Stored data
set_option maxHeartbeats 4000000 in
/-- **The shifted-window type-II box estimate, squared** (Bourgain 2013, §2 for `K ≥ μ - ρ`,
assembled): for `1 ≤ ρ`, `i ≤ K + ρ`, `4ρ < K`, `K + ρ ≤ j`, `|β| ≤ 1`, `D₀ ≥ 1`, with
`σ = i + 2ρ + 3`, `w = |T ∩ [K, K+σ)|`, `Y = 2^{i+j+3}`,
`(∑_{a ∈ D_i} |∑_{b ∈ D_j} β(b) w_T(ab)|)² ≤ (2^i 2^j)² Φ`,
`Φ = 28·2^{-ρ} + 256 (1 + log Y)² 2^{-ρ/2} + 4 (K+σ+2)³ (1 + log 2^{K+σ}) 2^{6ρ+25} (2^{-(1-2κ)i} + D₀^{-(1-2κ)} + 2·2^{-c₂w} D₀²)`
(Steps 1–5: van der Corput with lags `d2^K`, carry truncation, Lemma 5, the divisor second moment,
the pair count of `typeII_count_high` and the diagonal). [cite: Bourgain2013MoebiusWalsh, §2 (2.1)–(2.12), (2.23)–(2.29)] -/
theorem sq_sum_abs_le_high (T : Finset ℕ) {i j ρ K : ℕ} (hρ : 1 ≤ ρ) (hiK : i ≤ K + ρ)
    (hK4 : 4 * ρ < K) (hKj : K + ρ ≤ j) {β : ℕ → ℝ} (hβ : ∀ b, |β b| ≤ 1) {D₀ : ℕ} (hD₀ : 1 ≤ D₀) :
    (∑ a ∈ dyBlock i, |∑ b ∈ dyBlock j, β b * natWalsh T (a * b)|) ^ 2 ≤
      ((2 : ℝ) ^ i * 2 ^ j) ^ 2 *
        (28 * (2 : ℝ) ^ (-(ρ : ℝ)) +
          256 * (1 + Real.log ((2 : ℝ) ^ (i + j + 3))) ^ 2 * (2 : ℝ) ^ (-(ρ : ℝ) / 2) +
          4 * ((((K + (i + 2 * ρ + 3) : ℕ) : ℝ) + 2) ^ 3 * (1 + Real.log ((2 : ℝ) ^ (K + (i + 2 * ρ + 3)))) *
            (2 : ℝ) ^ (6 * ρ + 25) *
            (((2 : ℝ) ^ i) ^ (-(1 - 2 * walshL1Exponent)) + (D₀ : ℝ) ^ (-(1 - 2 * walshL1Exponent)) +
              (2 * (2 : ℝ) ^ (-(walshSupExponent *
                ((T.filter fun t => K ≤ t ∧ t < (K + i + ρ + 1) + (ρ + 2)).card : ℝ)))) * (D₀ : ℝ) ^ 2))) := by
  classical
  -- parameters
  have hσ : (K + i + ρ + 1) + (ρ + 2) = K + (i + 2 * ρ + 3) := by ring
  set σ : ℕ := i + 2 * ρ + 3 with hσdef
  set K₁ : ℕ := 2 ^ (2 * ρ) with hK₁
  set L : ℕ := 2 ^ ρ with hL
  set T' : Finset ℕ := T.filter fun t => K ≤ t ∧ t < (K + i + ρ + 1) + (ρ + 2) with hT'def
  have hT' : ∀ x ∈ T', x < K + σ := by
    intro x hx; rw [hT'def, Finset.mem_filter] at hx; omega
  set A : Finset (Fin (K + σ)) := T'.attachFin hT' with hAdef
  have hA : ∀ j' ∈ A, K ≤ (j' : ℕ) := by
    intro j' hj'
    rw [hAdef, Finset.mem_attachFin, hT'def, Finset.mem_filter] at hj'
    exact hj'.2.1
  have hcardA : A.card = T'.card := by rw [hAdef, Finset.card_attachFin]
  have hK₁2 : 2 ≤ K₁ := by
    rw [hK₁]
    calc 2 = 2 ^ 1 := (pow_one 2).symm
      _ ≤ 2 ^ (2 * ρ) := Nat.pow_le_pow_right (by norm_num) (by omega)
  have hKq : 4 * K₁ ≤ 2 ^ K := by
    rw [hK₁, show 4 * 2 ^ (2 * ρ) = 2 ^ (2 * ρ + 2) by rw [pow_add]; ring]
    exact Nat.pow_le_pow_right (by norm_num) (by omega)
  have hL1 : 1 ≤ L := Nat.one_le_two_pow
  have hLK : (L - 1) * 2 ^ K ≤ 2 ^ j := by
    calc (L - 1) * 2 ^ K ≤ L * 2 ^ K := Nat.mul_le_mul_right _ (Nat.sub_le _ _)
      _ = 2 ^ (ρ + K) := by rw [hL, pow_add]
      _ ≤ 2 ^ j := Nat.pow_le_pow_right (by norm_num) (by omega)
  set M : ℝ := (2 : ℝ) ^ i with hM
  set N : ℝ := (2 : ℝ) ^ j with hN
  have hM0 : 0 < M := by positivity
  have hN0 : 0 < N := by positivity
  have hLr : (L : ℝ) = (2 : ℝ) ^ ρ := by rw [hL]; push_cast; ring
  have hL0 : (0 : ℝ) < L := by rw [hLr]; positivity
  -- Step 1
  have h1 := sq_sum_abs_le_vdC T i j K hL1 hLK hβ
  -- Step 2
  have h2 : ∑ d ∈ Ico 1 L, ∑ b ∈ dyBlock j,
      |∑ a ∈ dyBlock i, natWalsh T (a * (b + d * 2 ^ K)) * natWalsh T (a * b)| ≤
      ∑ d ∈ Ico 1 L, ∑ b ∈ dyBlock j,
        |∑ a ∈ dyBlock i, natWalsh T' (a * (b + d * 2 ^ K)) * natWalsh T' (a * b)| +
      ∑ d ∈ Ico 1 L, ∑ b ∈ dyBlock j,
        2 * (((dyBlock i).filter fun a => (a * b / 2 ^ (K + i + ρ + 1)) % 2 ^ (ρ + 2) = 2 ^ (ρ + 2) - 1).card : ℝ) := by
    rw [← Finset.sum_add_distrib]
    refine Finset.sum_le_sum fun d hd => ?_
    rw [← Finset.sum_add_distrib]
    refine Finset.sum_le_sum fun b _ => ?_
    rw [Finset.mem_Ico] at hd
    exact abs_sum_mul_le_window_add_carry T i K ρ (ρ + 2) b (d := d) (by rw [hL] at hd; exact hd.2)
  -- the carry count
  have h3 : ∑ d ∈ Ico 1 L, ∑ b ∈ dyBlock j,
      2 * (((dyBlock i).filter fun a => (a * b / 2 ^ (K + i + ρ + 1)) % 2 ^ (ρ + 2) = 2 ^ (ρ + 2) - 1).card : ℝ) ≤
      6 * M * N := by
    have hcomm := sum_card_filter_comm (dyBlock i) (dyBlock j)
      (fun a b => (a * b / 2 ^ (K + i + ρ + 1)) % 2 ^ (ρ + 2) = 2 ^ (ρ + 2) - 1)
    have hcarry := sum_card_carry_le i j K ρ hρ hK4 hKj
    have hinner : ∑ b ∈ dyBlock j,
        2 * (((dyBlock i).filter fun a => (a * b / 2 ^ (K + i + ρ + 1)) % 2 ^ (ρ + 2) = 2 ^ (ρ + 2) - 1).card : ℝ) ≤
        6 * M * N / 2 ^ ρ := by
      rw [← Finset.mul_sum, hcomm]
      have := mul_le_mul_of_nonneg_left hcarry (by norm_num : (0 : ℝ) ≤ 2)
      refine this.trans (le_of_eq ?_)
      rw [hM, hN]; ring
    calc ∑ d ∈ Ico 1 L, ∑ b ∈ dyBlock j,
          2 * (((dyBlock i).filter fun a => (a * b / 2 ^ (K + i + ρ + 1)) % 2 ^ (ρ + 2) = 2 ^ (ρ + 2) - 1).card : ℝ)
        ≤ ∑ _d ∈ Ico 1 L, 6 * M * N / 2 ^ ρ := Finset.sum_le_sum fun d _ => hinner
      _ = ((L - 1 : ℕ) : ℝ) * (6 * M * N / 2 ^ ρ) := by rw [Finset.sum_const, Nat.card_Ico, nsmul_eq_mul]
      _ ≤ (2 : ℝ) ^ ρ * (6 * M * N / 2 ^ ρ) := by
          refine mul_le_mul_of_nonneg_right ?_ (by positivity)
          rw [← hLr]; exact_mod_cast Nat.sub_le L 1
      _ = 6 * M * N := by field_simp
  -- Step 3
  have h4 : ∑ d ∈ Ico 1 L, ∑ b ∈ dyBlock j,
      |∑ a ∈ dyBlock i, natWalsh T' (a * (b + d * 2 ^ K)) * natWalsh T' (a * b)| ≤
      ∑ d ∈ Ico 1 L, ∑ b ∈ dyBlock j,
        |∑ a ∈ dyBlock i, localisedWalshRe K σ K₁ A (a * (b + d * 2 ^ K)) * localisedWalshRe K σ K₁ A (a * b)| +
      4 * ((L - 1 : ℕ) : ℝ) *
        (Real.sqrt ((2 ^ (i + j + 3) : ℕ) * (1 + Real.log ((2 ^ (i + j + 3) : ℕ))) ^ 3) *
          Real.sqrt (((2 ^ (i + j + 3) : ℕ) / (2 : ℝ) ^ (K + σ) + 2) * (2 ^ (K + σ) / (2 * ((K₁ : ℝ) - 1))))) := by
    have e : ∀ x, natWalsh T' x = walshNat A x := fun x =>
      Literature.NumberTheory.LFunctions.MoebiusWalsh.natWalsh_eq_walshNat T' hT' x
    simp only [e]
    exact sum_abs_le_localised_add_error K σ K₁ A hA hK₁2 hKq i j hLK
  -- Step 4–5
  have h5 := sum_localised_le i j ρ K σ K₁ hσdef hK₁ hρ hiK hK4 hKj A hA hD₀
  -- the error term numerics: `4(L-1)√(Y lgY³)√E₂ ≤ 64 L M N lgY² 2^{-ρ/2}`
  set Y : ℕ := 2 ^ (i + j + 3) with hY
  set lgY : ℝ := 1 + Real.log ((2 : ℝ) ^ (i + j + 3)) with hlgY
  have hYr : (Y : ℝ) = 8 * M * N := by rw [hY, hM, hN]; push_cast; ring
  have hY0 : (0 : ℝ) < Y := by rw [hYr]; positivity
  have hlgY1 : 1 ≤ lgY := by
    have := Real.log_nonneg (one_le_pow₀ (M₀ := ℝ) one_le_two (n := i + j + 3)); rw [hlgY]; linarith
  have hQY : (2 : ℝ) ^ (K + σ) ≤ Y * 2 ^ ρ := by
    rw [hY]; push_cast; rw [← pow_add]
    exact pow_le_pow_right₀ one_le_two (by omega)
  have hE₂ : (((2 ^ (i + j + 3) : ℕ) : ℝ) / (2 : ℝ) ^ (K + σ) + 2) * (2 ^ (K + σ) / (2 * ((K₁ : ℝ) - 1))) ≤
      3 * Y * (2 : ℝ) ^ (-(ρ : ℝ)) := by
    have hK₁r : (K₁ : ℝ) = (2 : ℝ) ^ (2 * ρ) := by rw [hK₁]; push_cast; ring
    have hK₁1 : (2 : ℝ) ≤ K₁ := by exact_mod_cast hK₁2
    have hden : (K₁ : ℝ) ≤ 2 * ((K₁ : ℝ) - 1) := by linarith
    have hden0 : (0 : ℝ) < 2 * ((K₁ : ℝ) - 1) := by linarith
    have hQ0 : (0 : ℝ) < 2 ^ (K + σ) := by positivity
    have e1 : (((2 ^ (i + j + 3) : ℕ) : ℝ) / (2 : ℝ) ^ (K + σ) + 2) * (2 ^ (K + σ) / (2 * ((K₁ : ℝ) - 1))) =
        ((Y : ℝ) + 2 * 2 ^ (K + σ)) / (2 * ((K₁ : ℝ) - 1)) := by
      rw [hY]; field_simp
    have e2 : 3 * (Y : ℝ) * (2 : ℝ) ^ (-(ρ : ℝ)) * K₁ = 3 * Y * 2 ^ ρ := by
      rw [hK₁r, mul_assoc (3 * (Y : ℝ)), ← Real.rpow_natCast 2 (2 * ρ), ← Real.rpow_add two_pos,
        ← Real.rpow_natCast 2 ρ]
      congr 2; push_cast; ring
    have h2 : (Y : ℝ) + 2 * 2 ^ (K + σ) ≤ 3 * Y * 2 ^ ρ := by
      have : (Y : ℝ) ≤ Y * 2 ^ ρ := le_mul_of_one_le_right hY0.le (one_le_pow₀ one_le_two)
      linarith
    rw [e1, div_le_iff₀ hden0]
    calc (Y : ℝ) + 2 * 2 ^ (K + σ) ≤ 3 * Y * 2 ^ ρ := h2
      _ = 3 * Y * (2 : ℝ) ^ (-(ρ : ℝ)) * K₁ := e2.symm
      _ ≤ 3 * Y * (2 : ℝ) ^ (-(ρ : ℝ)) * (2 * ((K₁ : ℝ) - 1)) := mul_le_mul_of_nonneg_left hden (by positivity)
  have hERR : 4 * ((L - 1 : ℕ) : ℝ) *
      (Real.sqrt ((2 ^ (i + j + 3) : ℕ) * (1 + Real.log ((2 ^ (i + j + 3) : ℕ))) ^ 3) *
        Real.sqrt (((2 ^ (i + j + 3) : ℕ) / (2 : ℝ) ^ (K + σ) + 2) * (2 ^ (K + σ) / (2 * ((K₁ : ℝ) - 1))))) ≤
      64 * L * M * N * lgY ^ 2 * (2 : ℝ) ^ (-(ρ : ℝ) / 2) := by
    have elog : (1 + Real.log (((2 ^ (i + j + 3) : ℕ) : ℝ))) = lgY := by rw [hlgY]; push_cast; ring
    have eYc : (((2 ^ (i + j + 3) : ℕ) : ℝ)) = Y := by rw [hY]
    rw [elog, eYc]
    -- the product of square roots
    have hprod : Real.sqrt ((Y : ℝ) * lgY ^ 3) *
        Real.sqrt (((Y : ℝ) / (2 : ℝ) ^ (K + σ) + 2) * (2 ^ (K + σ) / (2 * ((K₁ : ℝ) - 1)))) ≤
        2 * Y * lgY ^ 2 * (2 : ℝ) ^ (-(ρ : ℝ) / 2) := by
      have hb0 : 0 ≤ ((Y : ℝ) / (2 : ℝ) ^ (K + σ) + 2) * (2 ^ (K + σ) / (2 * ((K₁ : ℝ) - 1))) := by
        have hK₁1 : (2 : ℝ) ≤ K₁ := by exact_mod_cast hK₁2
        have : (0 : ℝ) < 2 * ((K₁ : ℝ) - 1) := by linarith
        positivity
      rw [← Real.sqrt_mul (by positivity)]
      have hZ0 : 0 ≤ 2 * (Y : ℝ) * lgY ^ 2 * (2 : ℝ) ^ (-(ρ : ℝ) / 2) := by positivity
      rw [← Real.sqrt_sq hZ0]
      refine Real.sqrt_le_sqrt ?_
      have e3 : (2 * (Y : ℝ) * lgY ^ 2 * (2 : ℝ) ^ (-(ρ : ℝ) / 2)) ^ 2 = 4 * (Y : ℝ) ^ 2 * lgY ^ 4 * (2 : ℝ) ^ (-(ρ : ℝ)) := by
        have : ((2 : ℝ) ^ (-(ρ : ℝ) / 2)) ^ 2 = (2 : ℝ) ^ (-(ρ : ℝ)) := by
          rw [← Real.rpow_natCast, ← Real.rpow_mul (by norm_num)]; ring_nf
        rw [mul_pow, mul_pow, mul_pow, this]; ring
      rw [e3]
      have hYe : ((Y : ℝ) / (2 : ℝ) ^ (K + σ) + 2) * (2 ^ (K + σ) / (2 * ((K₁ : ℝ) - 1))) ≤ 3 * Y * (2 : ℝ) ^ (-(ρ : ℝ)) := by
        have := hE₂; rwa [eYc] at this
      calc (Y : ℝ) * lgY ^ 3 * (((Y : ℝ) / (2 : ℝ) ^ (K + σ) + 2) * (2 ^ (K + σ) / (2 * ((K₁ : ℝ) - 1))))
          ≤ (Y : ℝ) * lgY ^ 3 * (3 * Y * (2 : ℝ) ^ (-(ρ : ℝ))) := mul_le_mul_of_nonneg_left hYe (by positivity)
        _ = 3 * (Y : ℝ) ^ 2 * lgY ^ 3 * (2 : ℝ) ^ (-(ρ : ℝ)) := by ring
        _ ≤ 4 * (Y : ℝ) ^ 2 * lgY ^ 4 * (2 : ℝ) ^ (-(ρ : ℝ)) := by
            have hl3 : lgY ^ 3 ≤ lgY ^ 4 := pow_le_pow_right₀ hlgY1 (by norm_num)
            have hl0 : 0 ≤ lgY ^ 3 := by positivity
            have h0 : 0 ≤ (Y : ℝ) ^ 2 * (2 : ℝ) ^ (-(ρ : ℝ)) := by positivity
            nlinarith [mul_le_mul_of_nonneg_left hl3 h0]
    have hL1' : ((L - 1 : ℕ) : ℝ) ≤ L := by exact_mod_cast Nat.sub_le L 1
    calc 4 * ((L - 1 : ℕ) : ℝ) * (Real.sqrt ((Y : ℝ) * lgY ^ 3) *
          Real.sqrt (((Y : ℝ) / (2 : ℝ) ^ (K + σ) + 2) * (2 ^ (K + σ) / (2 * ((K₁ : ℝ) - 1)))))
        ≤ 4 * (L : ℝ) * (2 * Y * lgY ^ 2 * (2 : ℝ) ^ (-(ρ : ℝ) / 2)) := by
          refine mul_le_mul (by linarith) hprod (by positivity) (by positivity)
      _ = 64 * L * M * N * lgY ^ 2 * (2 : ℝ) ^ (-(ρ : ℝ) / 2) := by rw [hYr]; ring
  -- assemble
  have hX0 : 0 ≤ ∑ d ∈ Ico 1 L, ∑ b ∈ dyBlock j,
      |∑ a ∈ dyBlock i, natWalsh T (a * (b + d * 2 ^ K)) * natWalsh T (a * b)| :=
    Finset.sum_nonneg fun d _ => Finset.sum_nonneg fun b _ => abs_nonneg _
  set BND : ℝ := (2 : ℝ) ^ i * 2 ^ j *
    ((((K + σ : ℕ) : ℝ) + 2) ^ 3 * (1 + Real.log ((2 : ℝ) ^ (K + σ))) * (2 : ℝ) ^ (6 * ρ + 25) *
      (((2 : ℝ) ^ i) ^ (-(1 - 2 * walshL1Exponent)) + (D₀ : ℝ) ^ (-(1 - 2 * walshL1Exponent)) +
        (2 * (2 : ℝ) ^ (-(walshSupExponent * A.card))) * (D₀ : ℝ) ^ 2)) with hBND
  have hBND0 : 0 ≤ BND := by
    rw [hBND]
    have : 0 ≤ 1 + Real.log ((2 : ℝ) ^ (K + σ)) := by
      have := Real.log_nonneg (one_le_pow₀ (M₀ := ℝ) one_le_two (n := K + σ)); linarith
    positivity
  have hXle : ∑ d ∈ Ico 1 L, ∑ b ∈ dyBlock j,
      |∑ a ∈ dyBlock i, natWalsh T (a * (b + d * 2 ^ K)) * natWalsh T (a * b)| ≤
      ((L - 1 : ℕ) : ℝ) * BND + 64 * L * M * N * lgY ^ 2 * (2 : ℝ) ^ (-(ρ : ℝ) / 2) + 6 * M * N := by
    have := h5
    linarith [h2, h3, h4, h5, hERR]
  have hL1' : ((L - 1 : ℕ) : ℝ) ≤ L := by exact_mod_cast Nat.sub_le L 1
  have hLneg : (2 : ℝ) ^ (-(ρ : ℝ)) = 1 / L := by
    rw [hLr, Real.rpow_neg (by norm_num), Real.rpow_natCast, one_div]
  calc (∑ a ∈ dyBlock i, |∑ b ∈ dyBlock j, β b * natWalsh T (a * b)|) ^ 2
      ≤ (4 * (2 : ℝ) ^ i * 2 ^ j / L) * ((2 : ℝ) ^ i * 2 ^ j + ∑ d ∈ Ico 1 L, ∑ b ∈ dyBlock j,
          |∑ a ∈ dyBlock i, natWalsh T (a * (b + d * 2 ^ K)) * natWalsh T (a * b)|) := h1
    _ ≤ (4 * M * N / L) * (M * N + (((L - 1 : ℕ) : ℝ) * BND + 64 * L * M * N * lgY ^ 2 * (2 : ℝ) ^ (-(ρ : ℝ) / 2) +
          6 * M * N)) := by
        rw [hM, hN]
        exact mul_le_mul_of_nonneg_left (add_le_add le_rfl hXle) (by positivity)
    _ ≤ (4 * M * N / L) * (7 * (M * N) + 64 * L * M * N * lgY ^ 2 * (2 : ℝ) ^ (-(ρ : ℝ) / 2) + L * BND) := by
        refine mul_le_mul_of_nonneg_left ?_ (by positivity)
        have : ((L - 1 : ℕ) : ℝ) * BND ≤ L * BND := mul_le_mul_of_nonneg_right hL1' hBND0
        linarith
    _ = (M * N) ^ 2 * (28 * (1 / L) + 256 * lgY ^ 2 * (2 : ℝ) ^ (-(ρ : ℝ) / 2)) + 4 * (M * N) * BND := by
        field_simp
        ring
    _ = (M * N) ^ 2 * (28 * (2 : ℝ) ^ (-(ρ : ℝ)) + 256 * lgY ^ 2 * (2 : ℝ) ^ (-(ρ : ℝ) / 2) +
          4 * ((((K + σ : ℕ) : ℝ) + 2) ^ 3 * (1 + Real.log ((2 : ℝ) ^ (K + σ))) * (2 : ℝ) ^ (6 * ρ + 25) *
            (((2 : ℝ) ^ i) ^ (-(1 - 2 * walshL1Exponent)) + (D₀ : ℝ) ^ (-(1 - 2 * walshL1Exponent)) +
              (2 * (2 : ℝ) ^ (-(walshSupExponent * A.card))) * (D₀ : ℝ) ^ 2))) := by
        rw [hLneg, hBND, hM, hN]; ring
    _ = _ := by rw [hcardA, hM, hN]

## PROBLEM DESCRIPTION
Search the data above for the string "refine". Report every line where it is found.

## TASK ANSWER
    refine Finset.sum_le_sum fun d hd => ?_
    refine Finset.sum_le_sum fun b _ => ?_
      refine this.trans (le_of_eq ?_)
          refine mul_le_mul_of_nonneg_right ?_ (by positivity)
      refine Real.sqrt_le_sqrt ?_
          refine mul_le_mul (by linarith) hprod (by positivity) (by positivity)
        refine mul_le_mul_of_nonneg_left ?_ (by positivity)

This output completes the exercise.